I have a question about crossed effects linear mixed models in statsmodels. Specifically, I can see two ways of representing my data and I'm not sure which is appropriate. Any advice appreciated!
My data are as below. I wish to ascertain whether the objective quality of a book ('good' or 'bad') predicts the score the book is assigned. Titles are nested within the quality variable, but titles and raters are crossed. (This is fake data so I'm not worried about models converging.)
rater title quality score
john book_1 good 0.600833333
frank book_2 bad 0.683020833
emma book_3 good 0.653645833
john book_4 bad 0.6528125
frank book_5 good 0.6040625
emma book_1 good 0.600833333
john book_2 bad 0.522
frank book_3 good 0.600833333
emma book_4 bad 0.619464286
john book_5 good 0.600833333
frank book_1 good 0.57125
emma book_2 bad 0.6296875
john book_3 good 0.607205882
frank book_4 bad 0.61203125
emma book_5 good 0.600833333
One way to analyse this data is to take quality as my independent variable, score as my dependent variable, rater as my grouping variable, and use variance components to capture the crossed effects on title. This gives:
import statsmodels.api as sm
import statsmodels.fomula.api as smf
md = smf.mixedlm('score ~ quality', vc_formula = {"title":"0 + title"}, groups = data['rater'], data = data).fit().summary()
Model summary:
Mixed Linear Model Regression Results
===========================================================
Model: MixedLM Dependent Variable: score
No. Observations: 15 Method: REML
No. Groups: 3 Scale: 0.0007
Min. group size: 5 Log-Likelihood: 22.1997
Max. group size: 5 Converged: Yes
Mean group size: 5.0
-----------------------------------------------------------
Coef. Std.Err. z P>|z| [0.025 0.975]
-----------------------------------------------------------
Intercept 0.620 0.001 841.098 0.000 0.618 0.621
quality[T.good] -0.015 0.013 -1.158 0.247 -0.041 0.011
title Var 0.001
===========================================================
This intuitively seems to me to be the correct approach. It gives me a p-value and coefficient for my IV and accounts for the crossed effects.

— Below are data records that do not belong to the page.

import Summits.HodgeConjecture.HodgeCM.Literature.NormTheorem_1

/-! PORT of `HodgeCM/Literature/NormTheorem.lean` (HodgeCMPerL run 82) — part 2: continuation of `Summits.HodgeConjecture.HodgeCM.Literature.NormTheorem_1` (split at a top-level declaration boundary by port_pkg.py; scope re-opened below; declarations unchanged). -/

-- port_pkg: scope re-opened for this part (file-level context, then the namespace/section stack open at the cut)
noncomputable section
open NumberField
open scoped Matrix
namespace HodgeCM
namespace Literature
open _root_.Literature.AlgebraicGeometry.ShimuraVarieties (conjRingHomK embedding_conjRingHomK)
/-- Landherr's classification of diagonal hermitian PLANES over a CM field (isometric iff same signs at
every complex embedding and same discriminant class mod norms), as an `iff`, from the one cited theorem
`Vigneras_III_4_1` (sufficiency) and run 15's unconditional `lemma33bLandherr_converse` (necessity). -/
theorem landherr_rank2_iff_of_normTheorem (hNT : Vigneras_III_4_1) (L : CMField)
    (a : Fin 4 → L) (ha : ∀ i, conjRingHomK L (a i) = a i) (ha0 : ∀ i, a i ≠ 0) :
    (∃ g : GL (Fin 2) L,
      ((g : Matrix (Fin 2) (Fin 2) L).transpose.map (conjRingHomK L)) * Matrix.diagonal ![a 0, a 1] *
        (g : Matrix (Fin 2) (Fin 2) L) = Matrix.diagonal ![a 2, a 3]) ↔
    ((∀ τ : L →+* ℂ,
      ({decide (0 < (τ (a 0)).re), decide (0 < (τ (a 1)).re)} : Multiset Bool) =
        {decide (0 < (τ (a 2)).re), decide (0 < (τ (a 3)).re)}) ∧
    ∃ z : L, z ≠ 0 ∧ a 0 * a 1 = a 2 * a 3 * (z * conjRingHomK L z)) :=
  ⟨fun hiso => lemma33bLandherr_converse L a ha ha0 hiso,
   fun h => lemma33bLandherr_of_normTheorem hNT L a ha ha0 h.1 h.2⟩

/-! ## Strength witness: the target implies a norm theorem -/

/-- **`Lemma33bLandherr` is genuinely arithmetic.**  It implies: every `σ`-fixed `x ∈ L` which is
positive at every complex embedding is a sum of two norms `N(p) + N(q)` from `L` (apply the target to the
planes `⟨1,1⟩` and `⟨x, x⁻¹⟩`, which have equal signatures and equal discriminants, and read off the
`(0,0)` entry).  For `L = L₀(√-1)` this is "totally positive elements of `L₀` are sums of four squares"
(Siegel 1921), i.e. the norm theorem for `{-1,-1}` — so no proof of the target inside Mathlib v4.32.0
(which has no local–global principle for quadratic forms) should be expected, and option (ii) of the
brief (one cited arithmetic theorem) is the honest disposition. -/
theorem sumTwoNorms_of_lemma33bLandherr (hL : Lemma33bLandherr) (L : CMField) (x : L)
    (hx : conjRingHomK L x = x) (hpos : ∀ τ : L →+* ℂ, 0 < (τ x).re) :
    ∃ p q : L, p * conjRingHomK L p + q * conjRingHomK L q = x := by
  have hx0 : x ≠ 0 := by
    obtain ⟨τ⟩ : Nonempty (L →+* ℂ) := inferInstance
    intro h
    have := hpos τ
    rw [h, map_zero, Complex.zero_re] at this
    exact lt_irrefl 0 this
  let a : Fin 4 → L := ![1, 1, x, x⁻¹]
  have ha : ∀ i, conjRingHomK L (a i) = a i := by
    intro i
    fin_cases i <;> simp [a, hx]
  have ha0 : ∀ i, a i ≠ 0 := by
    intro i
    fin_cases i <;> simp [a, hx0]
  have hsig : ∀ τ : L →+* ℂ,
      ({decide (0 < (τ (a 0)).re), decide (0 < (τ (a 1)).re)} : Multiset Bool) =
        {decide (0 < (τ (a 2)).re), decide (0 < (τ (a 3)).re)} := by
    intro τ
    have h2 : 0 < (τ (a 2)).re := by simpa [a] using hpos τ
    have h3 : 0 < (τ (a 3)).re := by
      -- `τ(x⁻¹) = τ(x)⁻¹` and `τ x` is a positive real (`σ x = x` makes `τ x` real)
      have hreal : (starRingEnd ℂ) (τ x) = τ x := by
        rw [← embedding_conjRingHomK L τ x, hx]
      have him : (τ x).im = 0 := by
        have := congrArg Complex.im hreal
        simp only [Complex.conj_im] at this
        linarith
      have hinv : (τ (a 3)).re = ((τ x).re)⁻¹ := by
        have e : a 3 = x⁻¹ := rfl
        rw [e, map_inv₀, Complex.inv_re, Complex.normSq_apply, him]
        have hr : (τ x).re ≠ 0 := (hpos τ).ne'
        field_simp
        ring
      rw [hinv]
      exact inv_pos.mpr (hpos τ)
    have h0 : 0 < (τ (a 0)).re := by simp [a]
    have h1 : 0 < (τ (a 1)).re := by simp [a]
    simp [h0, h1, h2, h3]
  have hdisc : ∃ z : L, z ≠ 0 ∧ a 0 * a 1 = a 2 * a 3 * (z * conjRingHomK L z) :=
    ⟨1, one_ne_zero, by simp [a, mul_inv_cancel₀ hx0]⟩
  obtain ⟨g, hg⟩ := hL L a ha ha0 hsig hdisc
  have h00 := congrFun (congrFun hg 0) 0
  simp [Matrix.mul_apply, Fin.sum_univ_two, Matrix.diagonal, a] at h00
  refine ⟨(g : Matrix (Fin 2) (Fin 2) L) 0 0, (g : Matrix (Fin 2) (Fin 2) L) 1 0, ?_⟩
  linear_combination h00

end Literature

end HodgeCM

end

However, I've been advised elsewhere that crossed effects like this should be specified by treating the dataset as one group and specifying variation entirely using variance components. Thus:
data['groups'] = 1
md = smf.mixedlm('score ~ 1', vc_formula = {"rater":"0 + rater", "title":"0 + title", "quality":"0 + quality"}, groups = data['groups'], data = data).fit().summary()
Yielding:
Mixed Linear Model Regression Results
=====================================================
Model: MixedLM Dependent Variable: score
No. Observations: 15 Method: REML
No. Groups: 1 Scale: 0.0013
Min. group size: 15 Log-Likelihood: 24.4023
Max. group size: 15 Converged: No
Mean group size: 15.0
-----------------------------------------------------
Coef. Std.Err. z P>|z| [0.025 0.975]
-----------------------------------------------------
Intercept 0.612 0.017 35.011 0.000 0.577 0.646
quality Var 0.000
rater Var 0.000 0.020
title Var 0.000
=====================================================
This model offers me no p-value, different coefficients, and different model test statistics all around. Now, I'm either wrong in my use of both models, or I'm wrong in my use of one of them. Can anyone advise me which is the case? Thanks.